▼▼▼

/-- **A FIBRE-CHART SOCKET ON THE PRESENTING CARRIER IS A SOCKET ON THE PRESENTED ONE.**  If `e : β' → β` presents `ν` by `ν'`
(`ν'.map e = ν`; e.g. the bondwise exponential chart presenting product Haar by the Haar-density-weighted Lebesgue measure on the
Lie-algebra-valued bond fields, `HaarDensitySpecialUnitaryGlobalPi.measurePreserving_pi_expChart_specialUnitaryGroup`) and a chart `Ψ'`
into `β'` pushes a reference `M` (e.g. `(μ ⊗ₘ κ).withDensity J`) onto `ν'` restricted to the pulled-back charted set, then the composed
chart `e ∘ Ψ'` pushes `M` onto `ν` restricted to the charted set: `M.map (e ∘ Ψ') = ν.restrict S` — dag-n11-d's `hpush` for `Ψ := e ∘ Ψ'`
(its `hfib` for `avg` is literally `hfib` for `avg ∘ e` on the presenting side, and a density vanishing off `S` pulls back to one vanishing
off `e ⁻¹' S`; Mathlib `Measure.map_map`, `Measure.restrict_map`). -/
theorem map_comp_eq_restrict_of_map_eq_restrict_preimage (M : Measure Z) {Ψ' : Z → β'} (hΨ' : Measurable Ψ')
    {e : β' → β} (he : Measurable e) {ν' : Measure β'} {ν : Measure β} (hν : ν'.map e = ν) {S : Set β} (hS : MeasurableSet S)
    (hpush' : M.map Ψ' = ν'.restrict (e ⁻¹' S)) : M.map (e ∘ Ψ') = ν.restrict S := by
  rw [← Measure.map_map he hΨ', hpush', ← hν]
  exact (Measure.restrict_map he hS).symm

/-- The presented charted set may be replaced by any measurable `S'` with the same pull-back (`e ⁻¹' S' = e ⁻¹' S`, e.g. the
`e`-saturation of `S`): `M.map (e ∘ Ψ') = ν.restrict S'`. -/
theorem map_comp_eq_restrict_congr_preimage (M : Measure Z) {Ψ' : Z → β'} (hΨ' : Measurable Ψ')
    {e : β' → β} (he : Measurable e) {ν' : Measure β'} {ν : Measure β} (hν : ν'.map e = ν) {S S' : Set β}
    (hS' : MeasurableSet S') (hSS' : e ⁻¹' S' = e ⁻¹' S)
    (hpush' : M.map Ψ' = ν'.restrict (e ⁻¹' S)) : M.map (e ∘ Ψ') = ν.restrict S' :=
  map_comp_eq_restrict_of_map_eq_restrict_preimage M hΨ' he hν hS' (by rw [hSS']; exact hpush')

end SocketRecoord


end Summit.QuantumFields.YangMills.Theorems.BalabanUVNodesN11KernelTransportRecoordinatisation
end
set_option maxHeartbeats 3200000 in
/-- **`ker(r_{v_n})` is cyclic-by-cyclic with the printed orders** (Greenberg LNM 1716 §3 Lemma 3.4 / Prop. 2.5, `F = ℚ`):
for `W/ℚ` globally minimal and elliptic with good ordinary reduction at `p`, `κ` the cyclotomic `ℤ_p`-extension, `v ∣ p`
and every layer `n`, `𝒦_{v,n}[p^∞]` has a CYCLIC subgroup of order `p^{ord_p #Ẽ(𝔽_p)}` with CYCLIC quotient.
[cite: GreenbergLNM1716, §3 Lemma 3.4 (proof, p. 89) and §2 Prop. 2.5 (p. 80)] [cite: CoatesGreenberg1996, Cor. 3.2] -/
theorem exists_addSubgroup_cyclic_localTowerKerPrimary {p : ℕ} [hp : Fact p.Prime] (W : WeierstrassCurve ℚ)
    [W.IsGloballyMinimal] [W.IsElliptic] (hgo : GoodOrd W p) (κ : ZpExtension ℚ p) (hκ : κ.IsCyclotomic)
    (v : HeightOneSpectrum (𝓞 ℚ)) (hpv : ((p : ℕ) : 𝓞 ℚ) ∈ v.asIdeal) (n : ℕ) :
    ∃ A : AddSubgroup (W.localTowerKerPrimary κ (v.adicCompletion ℚ) n),
      IsAddCyclic A ∧ IsAddCyclic (↥(W.localTowerKerPrimary κ (v.adicCompletion ℚ) n) ⧸ A) ∧
      Nat.card A = p ^ padicValNat p (W.reductionPointCount p) := by
  -- adapted from Summits/.../Theorems/PublishedInputsGreenbergLayerLocalCount.lean (this gen: the count)
  obtain ⟨w, hw⟩ := v.exists_spectralValuation
  obtain ⟨𝔐, h𝔐⟩ := v.localPrimesAbove_nonempty
  -- notation
  let K := v.adicCompletion ℚ
  let Pt : Type := localPoints W K
  let Γ := absoluteGaloisGroup K
  let Hi : Subgroup Γ := localSubgroup κ.kerSubgroup K
  let Hn : Subgroup Γ := localSubgroup (κ.layerSubgroup n) K
  haveI : CompactSpace Γ := absoluteGaloisGroup_compactSpace K
  haveI hHiN : Hi.Normal := by
    change (localSubgroup κ.kerSubgroup K).Normal
    rw [localSubgroup_eq_comap]; exact Subgroup.Normal.comap inferInstance _
  haveI hHnN : Hn.Normal := by
    change (localSubgroup (κ.layerSubgroup n) K).Normal
    rw [localSubgroup_eq_comap]; exact Subgroup.Normal.comap inferInstance _
  have hHile : Hi ≤ Hn := localSubgroup_ker_le_layer κ K n
  have hopen : IsOpen (Hn : Set Γ) := MultTowerNS2.isOpen_localSubgroup _ (κ.isOpen_layerSubgroup n) K
  -- the localised `ℤ_p`-extension `κ ∘ res_v` (onto at `v ∣ p`) and a topological generator `g`
  have hns : Function.Surjective (κ.toContinuousMonoidHom.comp (resGal (K := ℚ) K)) := fun t ↦
    MultTowerNS2.surjective_kappa_comp_resGal hκ v hpv t
  let κE : ZpExtension K p := κ.localize (closureEmb (K := ℚ) K) hns
  obtain ⟨g, hg⟩ := κE.surjective (Multiplicative.ofAdd 1)
  have hγ : κE.IsTopGenerator g := hg
  have hkerE : κE.kerSubgroup = Hi := rfl
  have hlayE : κE.layerSubgroup n = Hn := rfl
  have galois_smul_nsmul : ∀ (σ : Γ) (n : ℕ) (P : Pt), σ • (n • P) = n • (σ • P) :=
    fun σ n P ↦ map_nsmul (DistribSMul.toAddMonoidHom Pt σ) n P
  -- the local data at `v ∣ p`
  have hord : W.HasGoodReductionAtPrime p ∧ ¬ ((p : ℕ) : ℤ) ∣ W.frobeniusTrace p := hgo
  have hΔ : ¬ ((p : ℕ) : ℤ) ∣ minimalDiscriminantInt W :=
    W.not_dvd_minimalDiscriminantInt_of_hasGoodReductionAtPrime' p hord.1
  have hap := hord.2
  have hvO : w.Integers w.valuationSubring := Valuation.valuationSubring.integers w
  have hΔu := W.isUnit_Δ_localIntModel hpv hw hΔ
  let red₀ : Pt →+ (((integralModelInt W).map (algebraMap ℤ ↥w.valuationSubring)).map
        (IsLocalRing.residue ↥w.valuationSubring)).toAffine.Point :=
    (goodReductionHom _ hvO hΔu).comp
      (Affine.Point.congrEquiv (localIntModel_baseChange W w.valuationSubring).symm).toAddMonoidHom
  have hred₀ : ∀ P : Pt, red₀ P =
      ((integralModelInt W).map (algebraMap ℤ ↥w.valuationSubring)).reducePoint
        (Affine.Point.congrEquiv (localIntModel_baseChange W w.valuationSubring).symm P) :=
    fun P ↦ rfl
  haveI hV : (W.baseChange (AlgebraicClosure K)).IsIntegral w.integer :=
    ⟨⟨(integralModelInt W).map (algebraMap ℤ ↥w.integer), W.baseChange_eq_localIntModel_integer_baseChange⟩⟩
  have hker : ∀ Q : Pt, red₀ Q = 0 ↔ (Q : (W.baseChange (AlgebraicClosure K)).toAffine.Point) ∈
      kernel w (W.baseChange (AlgebraicClosure K)) := fun Q ↦ W.localRed_eq_zero_iff_mem_kernel hΔu red₀ hred₀ Q
  have hpO : w ((p : ℕ) : AlgebraicClosure K) < 1 := by
    have h := spectralValuation_algebraMap_ringOfIntegers_lt_one (v := v) hw hpv
    rwa [map_natCast] at h
  haveI hchar : CharP (IsLocalRing.ResidueField ↥w.valuationSubring) p := by
    refine (CharP.charP_iff_prime_eq_zero hp.out).mpr ?_
    rw [← map_natCast (IsLocalRing.residue ↥w.valuationSubring), IsLocalRing.residue_eq_zero_iff,
      IsLocalRing.mem_maximalIdeal, mem_nonunits_iff, hvO.isUnit_iff_valuation_eq_one, map_natCast]
    exact ne_of_lt hpO
  -- the Frobenius inside `H_∞`, the ordinary filtration, the finite set `SF`
  have hϖ : Irreducible ((p : ℕ) : v.adicCompletionIntegers ℚ) := irreducible_natCast_adicCompletionIntegers_rat hpv
  obtain ⟨τ, hτ, hτfix⟩ := exists_isArithFrobAt_forall_smul_eq hw h𝔐 hpv hϖ
  have hτHi : τ ∈ Hi :=
    (mem_localSubgroup_iff _ _ τ).mpr (resGal_mem_kerSubgroup_of_forall_smul_rootOfUnity_eq hκ hτfix)
  have hordA := W.exists_zsmul_eq_zero_localRed_ne_zero hw hΔu red₀ hred₀ hpv hΔ hap
  obtain ⟨hgenr, hsurj, hdiv₁⟩ := W.localRed_ordinary_filtration hΔu red₀ hred₀ hordA
  obtain ⟨SF, hSF⟩ := W.exists_finset_localRed_smul_frobenius hw hΔu red₀ hred₀ h𝔐 hτ
  have hstab : ∀ (σ : Γ) (Q : Pt), red₀ Q = 0 → red₀ (σ • Q) = 0 :=
    fun σ Q hQ ↦ (W.localRed_smul_eq_zero_iff hw hΔu red₀ hred₀ σ Q).mpr hQ
  have hkst : ∀ (σ : Γ) (a : Pt), a ∈ red₀.ker → σ • a ∈ red₀.ker :=
    fun σ a ha ↦ (AddMonoidHom.mem_ker).mpr (hstab σ a ((AddMonoidHom.mem_ker).mp ha))
  have htor : ∀ P : Pt, ∃ n : ℕ, 0 < n ∧ red₀ (n • P) = 0 := fun P ↦ W.exists_nsmul_localRed_eq_zero hw red₀ P
  have hHensel : ∀ Q : Pt, red₀ (τ • Q) = red₀ Q → ∃ P₀ : Pt, (∀ σ : Γ, σ • P₀ = P₀) ∧ red₀ P₀ = red₀ Q :=
    fun Q hQ ↦ exists_fixed_localRed_eq W hw hΔu red₀ hred₀ hpv hΔ h𝔐 hτ Q hQ
  -- the Coates–Greenberg vanishing for the good model `W_ℤ ⊗ 𝒪_w` (`C = 1`), in `red₀`-currency on `H_∞`
  let W₀ : WeierstrassCurve w.integer := (integralModelInt W).map (algebraMap ℤ ↥w.valuationSubring)
  have hΔ' : IsUnit W₀.Δ := hΔu
  have e₁ : W₀.baseChange (AlgebraicClosure K) = W.baseChange (AlgebraicClosure K) :=
    localIntModel_baseChange W w.valuationSubring
  have hW₀ : (1 : VariableChange (AlgebraicClosure K)) • (W.baseChange K).baseChange (AlgebraicClosure K) =
      W₀.baseChange (AlgebraicClosure K) := by
    rw [one_smul, baseChange_baseChange_adicCompletion, e₁]
  have hred : ∀ P : Pt, red₀ P = goodReductionHom W₀ (Valuation.integer.integers w) hΔ'
      (Affine.Point.congrEquiv hW₀ (VariableChange.pointEquiv _ 1
        (Affine.Point.congrEquiv (baseChange_baseChange_adicCompletion W v).symm P))) := by
    intro P
    rw [hred₀, goodReductionHom_apply]
    congr 1
    change (W.baseChange (AlgebraicClosure K)).toAffine.Point at P
    rcases P with _ | ⟨x, y, hP⟩
    · simp only [← Affine.Point.zero_def, map_zero]
      rfl
    · simp only [Affine.Point.congrEquiv_some, VariableChange.pointEquiv_some]
      exact point_some_congr (toX_one x).symm (toY_one x y).symm
  have hmem1 : ∀ P : Pt, red₀ P = 0 → Affine.Point.congrEquiv hW₀ (VariableChange.pointEquiv _ 1
      (Affine.Point.congrEquiv (baseChange_baseChange_adicCompletion W v).symm P)) ∈
        kernelOfReduction W₀ (Valuation.integer.integers w) := fun P hP ↦ by
    rw [mem_kernelOfReduction_iff, ← goodReductionHom_eq_zero_iff (Valuation.integer.integers w) hΔ', ← hred]
    exact hP
  have hmem2 : ∀ P : Pt, Affine.Point.congrEquiv hW₀ (VariableChange.pointEquiv _ 1
      (Affine.Point.congrEquiv (baseChange_baseChange_adicCompletion W v).symm P)) ∈
        kernelOfReduction W₀ (Valuation.integer.integers w) → red₀ P = 0 := fun P hP ↦ by
    rw [mem_kernelOfReduction_iff, ← goodReductionHom_eq_zero_iff (Valuation.integer.integers w) hΔ', ← hred] at hP
    exact hP
  have hGc : IsClosed ((Hi : Set Γ)) := κ.isClosed_kerSubgroup.preimage (map_continuous (resGal (K := ℚ) K))
  have hGC : ∀ σ ∈ Hi, (1 : VariableChange (AlgebraicClosure K)).map
      ((absoluteGaloisGroup.toAlgEquiv K σ : AlgebraicClosure K ≃ₐ[K] AlgebraicClosure K) :
        AlgebraicClosure K →+* AlgebraicClosure K) = 1 :=
    fun σ _ ↦ (VariableChange.mapHom _).map_one
  have hCG_Hi : ∀ ψ : contOneCocycles (discreteTopRep Hi Pt), (∀ g, red₀ (ψ.1 g) = 0) →
      ∃ e : Pt, red₀ e = 0 ∧ ∀ g : Hi, ψ.1 g = (g : Γ) • e - e := by
    intro ψ hψ
    obtain ⟨e, he, hφe⟩ := H1_goodModelKernel_trivial_holds ℚ W p κ hκ v hpv w hw 1 W₀ hW₀ hΔ' Hi hGc le_rfl hGC ψ
      (fun g ↦ hmem1 _ (hψ g))
    exact ⟨e, hmem2 e he, fun g ↦ hφe g⟩
  have hkerι : ∀ σ : Γ, σ ∈ κE.kerSubgroup ↔ σ ∈ Hi := fun σ ↦ by rw [hkerE]
  have hCG : ∀ ψ : contOneCocycles (discreteTopRep κE.kerSubgroup Pt), (∀ σ, red₀ (ψ.1 σ) = 0) →
      ∃ e : Pt, red₀ e = 0 ∧ ∀ σ : κE.kerSubgroup, ψ.1 σ = (σ : Γ) • e - e := by
    intro ψ hψ
    have hle : Hi ≤ κE.kerSubgroup := hkerE.ge
    let ψ' : contOneCocycles (discreteTopRep Hi Pt) := contOneCocycles.pullback (subgroupInclusion hle)
      (resHomOfEquivariant (subgroupInclusion hle) (AddMonoidHom.id Pt) (fun _ _ ↦ rfl)) ψ
    have hψ' : ∀ g' : Hi, ψ'.1 g' = ψ.1 (subgroupInclusion hle g') := fun _ ↦ rfl
    obtain ⟨e, he0, he⟩ := hCG_Hi ψ' (fun g' ↦ by rw [hψ']; exact hψ _)
    refine ⟨e, he0, fun σ ↦ ?_⟩
    have h := he ⟨(σ : Γ), (hkerι σ).mp σ.2⟩
    rw [hψ'] at h
    exact h
  -- `M = E(K̄_v)^{H_∞}`, `D = g − 1`, `r = red₀|_M`, `M₁ = E₁ ∩ M`
  let Mt : Type := FixedPoints.addSubgroup Hi Pt
  let D : Mt →+ Mt := subOne Hi Pt (g ^ p ^ n)
  let r : Mt →+ _ := red₀.comp (FixedPoints.addSubgroup Hi Pt).subtype
  have hr : ∀ x : Mt, r x = red₀ (x : Pt) := fun _ ↦ rfl
  have hMfix : ∀ (x : Mt) (σ : Γ), σ ∈ Hi → σ • (x : Pt) = x := fun x σ hσ ↦
    (FixedPoints.mem_addSubgroup _ _ _).mp x.2 ⟨σ, hσ⟩
  -- Hensel on `M`: reductions of points of `M` are `τ`-fixed, hence reductions of `Γ`-fixed points
  have hlift' : ∀ x : Mt, ∃ P₀ : Pt, (∀ σ : Γ, σ • P₀ = P₀) ∧ red₀ P₀ = red₀ (x : Pt) := fun x ↦
    hHensel (x : Pt) (by rw [hMfix x τ hτHi])
  have hgred : ∀ x : Mt, red₀ ((g ^ p ^ n) • (x : Pt)) = red₀ (x : Pt) := by
    intro x
    obtain ⟨P₀, hP₀fix, hP₀⟩ := hlift' x
    have h0 : red₀ ((x : Pt) - P₀) = 0 := by rw [map_sub, hP₀, sub_self]
    have h1 := hstab (g ^ p ^ n) _ h0
    rw [smul_sub, hP₀fix (g ^ p ^ n), map_sub, hP₀, sub_eq_zero] at h1
    exact h1
  have hrD : ∀ x : Mt, r (D x) = 0 := fun x ↦ by
    rw [hr]; change red₀ ((g ^ p ^ n) • (x : Pt) - x) = 0; rw [map_sub, hgred, sub_self]
  have hlift : ∀ x : Mt, ∃ x₀ : Mt, D x₀ = 0 ∧ r x₀ = r x := by
    intro x
    obtain ⟨P₀, hP₀fix, hP₀⟩ := hlift' x
    refine ⟨⟨P₀, (FixedPoints.mem_addSubgroup _ _ _).mpr fun σ ↦ hP₀fix σ⟩, Subtype.ext ?_, ?_⟩
    · rw [coe_subOne_apply, hP₀fix, sub_self]; rfl
    · rw [hr, hr]; exact hP₀
  -- `range r` is finite (inside `SF`)
  haveI hfinr : Finite r.range := by
    refine Finite.of_injective (fun y : r.range ↦ (⟨y.1, ?_⟩ : ↥SF)) fun a b h ↦
      Subtype.ext (by simpa only [Subtype.mk.injEq] using h)
    obtain ⟨x, hx⟩ := y.2
    rw [← hx, hr]
    exact hSF _ (by rw [hMfix x τ hτHi])
  -- `M₁ = E₁ ∩ M` with `D₁ = g − 1`, as in the bsd-2adic bricks
  let M₁s : AddSubgroup Pt := red₀.ker ⊓ FixedPoints.addSubgroup Hi Pt
  have hM₁s : ∀ a, a ∈ M₁s ↔ a ∈ red₀.ker ∧ ∀ h ∈ Hi, h • a = a := fun a ↦ by
    change a ∈ red₀.ker ⊓ FixedPoints.addSubgroup Hi Pt ↔ _
    rw [AddSubgroup.mem_inf, FixedPoints.mem_addSubgroup]
    exact ⟨fun ⟨h1, h2⟩ ↦ ⟨h1, fun σ hσ ↦ h2 ⟨σ, hσ⟩⟩, fun ⟨h1, h2⟩ ↦ ⟨h1, fun σ ↦ h2 σ σ.2⟩⟩
  let D₁ : M₁s →+ M₁s :=
    { toFun := fun a ↦ ⟨(g ^ p ^ n) • (a : Pt) - a, ⟨red₀.ker.sub_mem (hkst (g ^ p ^ n) a a.2.1) a.2.1,
        (subOne Hi Pt (g ^ p ^ n) ⟨(a : Pt), a.2.2⟩).2⟩⟩
      map_zero' := Subtype.ext (by simp)
      map_add' := fun a b ↦ Subtype.ext (by
        simp only [AddSubgroup.coe_add, smul_add]
        abel) }
  have hD₁ : ∀ a : M₁s, ((D₁ a : M₁s) : Pt) = (g ^ p ^ n) • (a : Pt) - a := fun _ ↦ rfl
  let j : M₁s →+ Mt := AddSubgroup.inclusion (inf_le_right : M₁s ≤ FixedPoints.addSubgroup Hi Pt)
  have hjinj : Function.Injective j := AddSubgroup.inclusion_injective _
  have hjr : ∀ x, r (j x) = 0 := fun x ↦ (AddMonoidHom.mem_ker).mp x.2.1
  have hrj : ∀ y : Mt, r y = 0 → ∃ x, j x = y := fun y hy ↦ ⟨⟨y, ⟨(AddMonoidHom.mem_ker).mpr hy, y.2⟩⟩, rfl⟩
  have hD₁j : ∀ x : M₁s, j (D₁ x) = D (j x) := fun x ↦ Subtype.ext rfl
  -- integrality over the layer-`0` field (for Lutz), and the formal `p`-primary count
  haveI := MultTowerNS2.finiteDimensional_fixedField_localSubgroup_layerSubgroup (κ := κ) v n
  haveI hVL : (W.baseChange (IntermediateField.fixedField (localSubgroup (κ.layerSubgroup n) K) :
      IntermediateField K (AlgebraicClosure K))).IsIntegral
      (w.comap (algebraMap (IntermediateField.fixedField (localSubgroup (κ.layerSubgroup n) K) :
        IntermediateField K (AlgebraicClosure K)) (AlgebraicClosure K))).integer := by
    refine ⟨⟨(integralModelInt W).map (algebraMap ℤ _), ?_⟩⟩
    conv_lhs => rw [← map_integralModelInt W]
    rw [baseChange, baseChange, WeierstrassCurve.map_map, WeierstrassCurve.map_map]
    congr 1
    exact RingHom.ext_int _ _

  -- the `p`-primary formal factor is cyclic (…LayerCyclicity), of order `N`
  have hcyc1 : IsAddCyclic (AddCommGroup.primaryComponent (M₁s ⧸ D₁.range) p) :=
    isAddCyclic_primaryComponent_coinv_formal_layer hκ v hpv W n hw red₀ hker hstab hdiv₁ hgenr hsurj hτHi hτfix
      hHensel hns hγ M₁s hM₁s D₁ hD₁ hCG_Hi SF hSF
  obtain ⟨-, hN1⟩ := natCard_primaryComponent_coinv_formal_eq_layer hκ v hpv W n hw red₀ hker hstab hdiv₁ hgenr hsurj
    hτHi hτfix hHensel hns hγ M₁s hM₁s D₁ hD₁ hCG_Hi SF hSF
  have hΔ' : ¬ ((p : ℕ) : ℤ) ∣ minimalDiscriminantInt W := hΔ
  have hN : Nat.card (AddCommGroup.primaryComponent (M₁s ⧸ D₁.range) p) = p ^ padicValNat p (W.reductionPointCount p) := by
    rw [hN1]
    exact natCard_fixedReduction_primary_eq_pow W hpv hΔ' hw h𝔐 hτ
  -- the `p`-part of the reductions `r(M)` is cyclic
  haveI hcyc2 : IsAddCyclic (AddCommGroup.primaryComponent r.range p) :=
    @isAddCyclic_primaryComponent_addSubgroup_reduction ℚ _ W _ K _ _
      (charZero_of_injective_algebraMap (algebraMap ℚ K).injective) p _ _ _ red₀ hgenr hsurj r.range hfinr
  -- the dévissage structure and the kernel isomorphism
  obtain ⟨A, ⟨eA⟩, f, hf⟩ := exists_addSubgroup_primaryComponent_quotient p D r hrD hlift j hjinj hjr hrj D₁ hD₁j
  obtain ⟨eK⟩ := @nonempty_addEquiv_localTowerKerPrimary K _
    (charZero_of_injective_algebraMap (algebraMap ℚ K).injective) p _ ℚ _ W κ _ hns g hγ n
  have hAcyc : IsAddCyclic A := isAddCyclic_of_surjective eA.symm eA.symm.surjective
  have hAcard : Nat.card A = p ^ padicValNat p (W.reductionPointCount p) := by
    rw [Nat.card_congr eA.toEquiv]; exact hN
  exact exists_addSubgroup_cyclic_of_addEquiv eK A hAcyc f hf _ hAcard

▲▲▲

Go through the listing above and work out how many lines contain the string "hτHi". Reply with the number alone.

▶ Result of this task
5